Figure 2. Compounds with a resveratrol core are selective epoxide hydrolase inhibitors.

(a) LTA₄H contains two overlapping binding Sites A and B with previous X-ray crystallography studies revealing that two small molecules are capable of binding in each of the sites simultaneously (3FTX.pdb). Peptidase inhibitor Bestatin occupies Site B and 2H-Resveratrol sits in Site A. The protein surface is coloured by amino acid hydrophobicity from most hydrophobic (orange) to hydrophilic (blue) through white regions. LTA₄H epoxide hydrolase activity (b,c and f) and aminopeptidase activity (d and g) are presented following treatment with resveratrol (compound 1; b), compound 5 (c and d) and compound 9 (f and g). (e) Site A with docked pose of pinostilbene (compound 5; grey) overlaid on the X-ray structure of 2H-resveratrol bound to LTA₄H (blue; 3FTS.pdb). The protein surface is coloured by amino acid hydrophobicity from most hydrophobic (orange) to hydrophilic (blue) through white regions. The methyl ether exploits a hydrophobic patch in Site A, an interaction that is not favoured for Resveratrol and accounts for the increase in activity of compound 5 compared to Resveratrol. IC₅₀ curves were generated from 3 technical replicates at each concentration of test compound and at least 2 biological replicates. Results depicted as mean ± SEM.

Figure 3. Compounds 9 and 15 make a hydrogen bond with Asp-375 within Site A of the active site of LTA₄H.

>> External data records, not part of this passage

/-- **Integrated cone estimate.** If the curve `x` has derivative `w s` at every `s ∈ [s₁, s₂]`
and `c ‖w s‖ ≤ ℓ (w s)` for a continuous linear functional `ℓ`, then
`c ‖x s₂ - x s₁‖ ≤ ℓ (x s₂ - x s₁)`: for a norming functional `μ` of `x s₂ - x s₁` (Hahn–Banach)
the function `ℓ ∘ x - c μ ∘ x` has nonnegative derivative. [folklore] -/
theorem cone_estimate_of_hasDerivAt {ℓ : F →L[ℝ] ℝ} {c : ℝ} (hc : 0 ≤ c) {x w : ℝ → F}
    {s₁ s₂ : ℝ} (hs : s₁ ≤ s₂) (hx : ∀ s ∈ Icc s₁ s₂, HasDerivAt x (w s) s)
    (hw : ∀ s ∈ Icc s₁ s₂, c * ‖w s‖ ≤ ℓ (w s)) :
    c * ‖x s₂ - x s₁‖ ≤ ℓ (x s₂ - x s₁) := by
  obtain ⟨μ, hμ1, hμx⟩ := exists_dual_vector'' ℝ (x s₂ - x s₁)
  set f : ℝ → ℝ := fun s ↦ ℓ (x s) - c * μ (x s) with hf
  have hf' : ∀ s ∈ Icc s₁ s₂, HasDerivAt f (ℓ (w s) - c * μ (w s)) s := fun s hs ↦
    (ℓ.hasFDerivAt.comp_hasDerivAt s (hx s hs)).sub
      ((μ.hasFDerivAt.comp_hasDerivAt s (hx s hs)).const_mul c)
  have hnonneg : ∀ s ∈ Icc s₁ s₂, 0 ≤ ℓ (w s) - c * μ (w s) := by
    intro s hs
    have h1 : μ (w s) ≤ ‖w s‖ := by
      have h := μ.le_opNorm (w s)
      have h' : ‖μ (w s)‖ ≤ ‖w s‖ := h.trans (by nlinarith [norm_nonneg (w s)])
      exact (le_abs_self _).trans (Real.norm_eq_abs _ ▸ h')
    nlinarith [hw s hs]
  have hmono : MonotoneOn f (Icc s₁ s₂) := by
    refine monotoneOn_of_deriv_nonneg (convex_Icc s₁ s₂)
      (fun s hs ↦ (hf' s hs).continuousAt.continuousWithinAt) (fun s hs ↦ ?_) (fun s hs ↦ ?_)
    · rw [interior_Icc] at hs
      exact (hf' s ⟨hs.1.le, hs.2.le⟩).differentiableAt.differentiableWithinAt
    · rw [interior_Icc] at hs
      rw [(hf' s ⟨hs.1.le, hs.2.le⟩).deriv]
      exact hnonneg s ⟨hs.1.le, hs.2.le⟩
  have h := hmono (left_mem_Icc.2 hs) (right_mem_Icc.2 hs) hs
  simp only [hf] at h
  have hμ' : μ (x s₂ - x s₁) = ‖x s₂ - x s₁‖ := by exact_mod_cast hμx
  rw [map_sub] at hμ' ⊢
  nlinarith [hμ', h]

end Normed

variable {E : Type*} [NormedAddCommGroup E] [NormedSpace ℝ E] {H : Type*} [TopologicalSpace H]
  {I : ModelWithCorners ℝ E H} {n : ℕ∞ω} {M : Type*} [TopologicalSpace M] [ChartedSpace H M]
  [IsManifold I ∞ M]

(a) Green mesh surrounding Compound 9 (orange) shows the Fo-Fc difference map density (2σ level) having omitted the compound from the model. (b) Comparison of X-ray structure of 2H-resveratrol (blue; 3FTU.pdb) and compound 9 (bronze; our study) in Site A of LTA₄H. The protein surface is coloured by amino acid hydrophobicity from most hydrophobic (orange) to hydrophilic (blue) through white regions. (c) Relative positions of 2H-resveratrol (blue) and compound 9 (bronze) showing hydrogen bonding interactions. 2H-resveratrol H-bonds to the carbonyl of Trp-311 and 3 water molecules (pink) and its position is further reinforced by a π-stacking interaction with the indole of Trp-311. Compound 9 adopts a head-to-tail orientation such that its hydroxyl groups form H-bonds to Asp-375, key for hydrolase activity, and a single water molecule (orange). (d) Compound 9 (pink) does not impinge significantly on the peptidase site delineated by OBP-Pro (white; 4MS6.pdb) when the X-ray structures of Compound 9-LTA₄H (our study) and 4MS6.pdb are overlaid. Best scored poses of compound 12 (e; white) and compound 15 (f; orange) docked into site A of LTA₄H with Autodock Vina. The R2 OH of compound 12 is located in a hydrophobic region so replacing this group with a methyl substituent (compound 15) improves interaction with the protein. In addition, a hydrogen-bonding interaction between the phenol of compound 15 and Asp-375 is also observed.